In "Course treatment makes heat flow surge" (SN: 9/5/98, p. 157), the photo suggests the grid is of tiny 90-degree pyramids. While flow turbulence may be a factor, the grid also increased the surface area of each cap by 40 percent over that of a smooth cap. Engineers know that heat flow is a function of temperature differential, thermal conductivity, and heating or cooling area.

More data are needed. What happens if one or the other cap is left smooth? What happens if only grooves are cut, instead of a grid?

Teck A. Wilson
Osprey, Fla.

Roughening the caps does increase their surface area, and that increase, in itself, can contribute significantly to heat flow. The pattern of perpendicular grooves used in the experiment, causes a 41 percent leap in surface area compared with the smooth surface, says Penger Tong. Yet the heat flow increases by 76 percent.

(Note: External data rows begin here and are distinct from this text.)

import Literature.AnabelianGeometry.SemiGraphs.TemperedCoveringsSubgraphBTemp
import Literature.AnabelianGeometry.SemiGraphs.TemperedVerticial
import Literature.AnabelianGeometry.SemiGraphs.Temperoids
import Literature.AlgebraicGeometry.Frobenioids.QuasiTemperoidConnected
import HarnessLib

/-!
# One-vertex, edgeless semi-graphs of anabelioids (ANY presentation): every covering is tempered,
# `B^temp(𝒢) ≌ B^temp(Π_v)` by `S ↦ S_v`, and the explicit chart `π₁^temp(𝒢) = Π_v`; the chart of the
# edgeless single-vertex restriction `𝒢_{⟨{v}, ∅⟩}` ([SemiAnbd] Def. 3.5, Prop. 3.6 (ii), Thm. 3.7 (i))

Mochizuki, *Semi-graphs of anabelioids*, Publ. RIMS **42** (2006) [MochizukiSemiAnbd2006], §3 Def. 3.5
(i)(ii) p. 37 (coverings, tempered coverings: "there exists a finite étale covering … which splits the
restriction of [this connected component of] `G' → G` to `G_c`"), p. 38 / Prop. 3.6 (ii)
(`B^temp(π₁^temp(𝒢)) ⥲ B^temp(𝒢)`), Thm. 3.7 (i) p. 40 (verticial subgroups), Rmk. 3.1.1 p. 33 ("every
profinite group is tempered"), Def. 2.1 p. 24 (the restriction `𝒢_ℍ` to a sub-semi-graph); Mochizuki,
*Inter-universal Teichmüller theory I*, §2 p. 44 (decomposition groups `Π^tp_ℍ ⊆ Π^tp_𝔾` of sub-semi-graphs)
[cite: Mochizuki2012, IUTchI §2 p.44].

DEFINITIONS file (abc-iut cell, layer L3, row «DECOMP@SINGLE-VERTEX» = GAP row G-w5d028-2 sub-row γ-2,
L3-lead ruling β50 (1); seat abc-iut-L3-t6 gen 7).  abc-iut-L3-t2's `OneVertexWitnessChart.lean` proves,
for the SPECIFIC presentation `OneVertex.graph P` (vertex type `PUnit`, edge type `PEmpty`) and a
`LevelFamily` on `P`, that every covering is tempered and builds the chart `OneVertex.chart` with group `P`
on the nose.  The restriction `𝒢.restrict ⟨{v}, ∅⟩` of an arbitrary semi-graph of anabelioids to the
edgeless single-vertex sub-semi-graph `{v}` (abc-iut-L3-t2's `TemperedCoveringsSubgraph.lean`) has
SUBTYPE vertex / edge types instead, and no level family is at hand.  This file redoes the construction
for an ARBITRARY presentation `𝒢` with `Unique 𝒢.graph.Vertex`, `IsEmpty 𝒢.graph.Edge` and NO extra data
(the open normal subgroups of the profinite `Π_v` supplied by Mathlib's
`ProfiniteGrp.exist_openNormalSubgroup_sub_open_nhds_of_one` replace the level family):

* `castSV` / `castSVHom` / `CovObj.castSVIso` — transport of vertex fibres along an equality of vertices
  (the vertex twin of abc-iut-L3-t2's `castSE`);
* `OneVertexEdgeless.covObjAt v X` — the covering with fibre `X` at `v` (transported to every, i.e. the,
  vertex), functorial in `X` (`covFunctorAt`);
* `OneVertexEdgeless.isTempered_covObj` — EVERY covering is tempered: the stabiliser of a point `t ∈ S_v`
  is open, hence contains an open normal `N ⊴ Π_v`; the component of `t` is `{g · t}` and the finite
  covering `Π_v/N` splits it (Def. 3.5 (ii));
* `OneVertexEdgeless.temperedEquivAt v : BTempCat 𝒢 ≌ BTemp (𝒢.Gv v)` — `B^temp(𝒢) ≌ B^temp(Π_v)` by
  `S ↦ S_v`, with `temperedEquivAt_functor : (…).functor = ι ⋙ restrictV 𝒢 v` definitionally;
* `OneVertexEdgeless.chartAt v : TemperedPiChart 𝒢` — the EXPLICIT tempered fundamental group
  `π₁^temp(𝒢) = Π_v` on the nose (Rmk. 3.1.1: `Π_v` is tempered; [IUTchI] Rmk. 2.5.3 (i) (T6) asks for
  second countability, a hypothesis);
* the single-vertex specialisation: `uniqueVertexRestrictSingleton`, `isEmpty_edge_restrictSingleton`,
  `chartSingleVertex 𝒢 v : TemperedPiChart (𝒢.restrict ⟨{v}, ∅⟩)` with group `Π_v`, and the definitional
  identity `btempRestrict_comp_chartSingleVertex_functor :
  𝒢.btempRestrict ⟨{v}, ∅⟩ ⋙ (chartSingleVertex 𝒢 v).equiv.functor = ι ⋙ restrictV 𝒢 v` — the
  restriction to the sub-semi-graph `{v}` read through this chart IS the restriction `S ↦ S_v` of
  Thm. 3.7 (i); the proof-only companion `TemperedDecompositionSingleVertex.lean` turns this into
  `decompSubgroups c ⟨{v}, ∅⟩ = verticialSubgroups c v` (abc-iut-w4-d052's vocabulary).

Definitions + definitional laws + the temperedness theorem; no instance, no notation, no `Prop` fact, no
statement of the paper is touched.  Nothing here takes a side on [IUTchIII] Cor. 3.12.
-/

noncomputable section

namespace Literature.AnabelianGeometry.SemiGraphs

namespace ProfiniteSemiGraph

open CategoryTheory Topology
open Literature.AlgebraicGeometry.Frobenioids.QuasiTemperoid.BTempConnected
  (hom_ext_apply ρ_one_apply ρ_mul_apply ρ_inv_apply)

universe u

variable {𝒢 : ProfiniteSemiGraph.{u}}

/-! ### Transport of vertex fibres along an equality of vertices -/

/-- Transport of an object of `B^temp(Π_{v})` to `B^temp(Π_{w})` along an equality of vertices `v = w`
(bookkeeping; the identity when `v ≡ w`). [cite: MochizukiSemiAnbd2006, §3 p.36] -/
def castSV {v w : 𝒢.graph.Vertex} (h : v = w) (X : BTemp (𝒢.Gv v)) : BTemp (𝒢.Gv w) := h ▸ X

/-- Transport along a reflexive equality is the identity. [cite: MochizukiSemiAnbd2006, §3 p.36] -/
@[simp] theorem castSV_rfl {v : 𝒢.graph.Vertex} (X : BTemp (𝒢.Gv v)) : castSV rfl X = X := rfl

/-- Transport of a morphism of `B^temp(Π_v)` along `v = w`. [cite: MochizukiSemiAnbd2006, §3 p.36] -/
def castSVHom {v w : 𝒢.graph.Vertex} (h : v = w) {X Y : BTemp (𝒢.Gv v)} (f : X ⟶ Y) :
    castSV h X ⟶ castSV h Y := by
  subst h
  exact f

/-- Transport of a morphism along a reflexive equality is the identity. [cite: MochizukiSemiAnbd2006, §3 p.36] -/
@[simp] theorem castSVHom_rfl {v : 𝒢.graph.Vertex} {X Y : BTemp (𝒢.Gv v)} (f : X ⟶ Y) :
    castSVHom rfl f = f := rfl

/-- Transport of morphisms preserves identities. [cite: MochizukiSemiAnbd2006, §3 p.36] -/
@[simp] theorem castSVHom_id {v w : 𝒢.graph.Vertex} (h : v = w) (X : BTemp (𝒢.Gv v)) :
    castSVHom h (𝟙 X) = 𝟙 (castSV h X) := by
  subst h
  rfl

/-- Transport of morphisms preserves composition. [cite: MochizukiSemiAnbd2006, §3 p.36] -/
@[simp] theorem castSVHom_comp {v w : 𝒢.graph.Vertex} (h : v = w) {X Y Z : BTemp (𝒢.Gv v)} (f : X ⟶ Y)
    (g : Y ⟶ Z) : castSVHom h (f ≫ g) = castSVHom h f ≫ castSVHom h g := by
  subst h
  rfl

/-- For a covering `S`, the fibre `S_w` is (by the identity) the transport of `S_v` along `v = w`.
[cite: MochizukiSemiAnbd2006, §3 p.36] -/
def CovObj.castSVIso (S : CovObj 𝒢) {v w : 𝒢.graph.Vertex} (h : v = w) : S.SV w ≅ castSV h (S.SV v) := by
  subst h
  exact Iso.refl _

/-- `castSVIso` along a reflexive equality is the identity isomorphism. [cite: MochizukiSemiAnbd2006, §3 p.36] -/
@[simp] theorem CovObj.castSVIso_rfl (S : CovObj 𝒢) {v : 𝒢.graph.Vertex} :
    S.castSVIso (rfl : v = v) = Iso.refl _ := rfl

/-- Naturality of `castSVIso` in the covering. [cite: MochizukiSemiAnbd2006, §3 p.36] -/
theorem CovObj.castSVIso_hom_naturality {S T : CovObj 𝒢} (f : S ⟶ T) {v w : 𝒢.graph.Vertex} (h : v = w) :
    f.fV w ≫ (T.castSVIso h).hom = (S.castSVIso h).hom ≫ castSVHom h (f.fV v) := by
  subst h
  simp

/-! ### One-vertex, edgeless presentations: coverings are `Π_v`-sets -/

namespace OneVertexEdgeless

variable (𝒢 : ProfiniteSemiGraph.{u}) [Unique 𝒢.graph.Vertex] [IsEmpty 𝒢.graph.Edge]

/-- The covering of a one-vertex edgeless `𝒢` with fibre `X ∈ B^temp(Π_v)` at `v` (transported to every —
i.e. the — vertex; no edges to glue). [cite: MochizukiSemiAnbd2006, Def 3.5(i) p.37] -/
def covObjAt (v : 𝒢.graph.Vertex) (X : BTemp (𝒢.Gv v)) : CovObj 𝒢 where
  SV := fun w => castSV (Subsingleton.elim v w) X
  SE := fun e => isEmptyElim e
  glue := fun b => (Function.isEmpty 𝒢.graph.edgeOf).elim b

/-- The fibre of `covObjAt v X` at `v` is `X` (definitionally). [cite: MochizukiSemiAnbd2006, Def 3.5(i) p.37] -/
@[simp] theorem covObjAt_SV_self (v : 𝒢.graph.Vertex) (X : BTemp (𝒢.Gv v)) : (covObjAt 𝒢 v X).SV v = X :=
  rfl

/-- `X ↦ covObjAt v X` as a functor `B^temp(Π_v) ⥤ B^cov(𝒢)`. [cite: MochizukiSemiAnbd2006, Def 3.5(i) p.37] -/
def covFunctorAt (v : 𝒢.graph.Vertex) : BTemp (𝒢.Gv v) ⥤ CovObj 𝒢 where
  obj X := covObjAt 𝒢 v X
  map f :=
    { fV := fun w => castSVHom (Subsingleton.elim v w) f
      fE := fun e => isEmptyElim e
      comm := fun b => (Function.isEmpty 𝒢.graph.edgeOf).elim b }
  map_id _ := CovHom.ext (funext fun _ => castSVHom_id _ _) (funext fun e => isEmptyElim e)
  map_comp _ _ := CovHom.ext (funext fun _ => castSVHom_comp _ _ _) (funext fun e => isEmptyElim e)

/-- The vertex component of `covFunctorAt v` at `v` is the given map (definitionally).
[cite: MochizukiSemiAnbd2006, Def 3.5(i) p.37] -/
@[simp] theorem covFunctorAt_map_fV_self (v : 𝒢.graph.Vertex) {X Y : BTemp (𝒢.Gv v)} (f : X ⟶ Y) :
    ((covFunctorAt 𝒢 v).map f).fV v = f := rfl

/-! ### Every covering is tempered -/

/-- A point of `Π/N` fixed by `g` witnesses `g ∈ N` (`N` normal, open; `Π` tempered).
[cite: MochizukiSemiAnbd2006, Rmk 3.1.2 p.33] -/
theorem mem_of_fix_quotientObj {P : Type u} [Group P] [TopologicalSpace P] [IsTopologicalGroup P]
    (hP : IsTempered P) (N : Subgroup P) [N.Normal] (hN : IsOpen (N : Set P))
    (x : (BTemp.quotientObj P hP N hN).obj.V) (g : P) (h : (BTemp.quotientObj P hP N hN).obj.ρ g x = x) :
    g ∈ N := by
  change P ⧸ N at x
  induction x using QuotientGroup.induction_on with
  | H y =>
    change (g • (QuotientGroup.mk y : P ⧸ N)) = QuotientGroup.mk y at h
    rw [MulAction.Quotient.smul_mk, QuotientGroup.eq, smul_eq_mul, mul_inv_rev, mul_assoc] at h
    have h' : g⁻¹ ∈ N := by
      have := ‹N.Normal›.conj_mem _ h y
      simpa [mul_assoc] using this
    simpa using N.inv_mem h'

In a prior experiment, which is described in the Feb. 5, 1996 Physical Review Letters, his group demonstrated that the same increase in surface area can produce a much smaller heat-flow gain. In that test, the researchers cut the identical pattern of grooves into the caps, but less deeply (3 mm deep vs. 9 mm in the other experiment). The heat flow increased only 20 percent. —P. Weiss

Nip toxins at U.S. source

How inconsistent, that the United States, with some of the toughest domestic environmental laws, allows its corporations to be "a major manufacturer" of toxic compounds for export ("PIC and choose—a toxic-imports accord," SN: 9/19/98, p. 181). I would suggest that compliance is relatively easy—by controlling the source through laws that prevent U.S. corporations from transporting these chemicals outside our boundaries.

Del Dietrich
Campbell, Calif.

Correlation is not cause

I appreciate that yours is one of the few news journals that summarizes both the conclusions and some of the methodology and data of experiments, allowing the reader to make some judgments about the validity of the science. However, there have been a number of times when I've noticed that correlation studies have been presented as cause and effect. For example, in "Exposure to smoke yields fetal mutations" (SN: 10/3/98, p. 213), if I understand the experiment correctly, there is no way of ruling out whether the one group of infants had something else in common besides being exposed to smoke. As a teacher, I find myself constantly struggling against my students' misconceptions about what science is and what it can and cannot tell you.

Lowell Chapnick
New York, N.Y


CORRECTION

The article "Lava may have sculpted Martian plains" (SN: 11/7/98, p. 295) should have said that the Elysium Basin in the northern lowlands of Mars—not the entire northern lowlands—is half the size of the United States.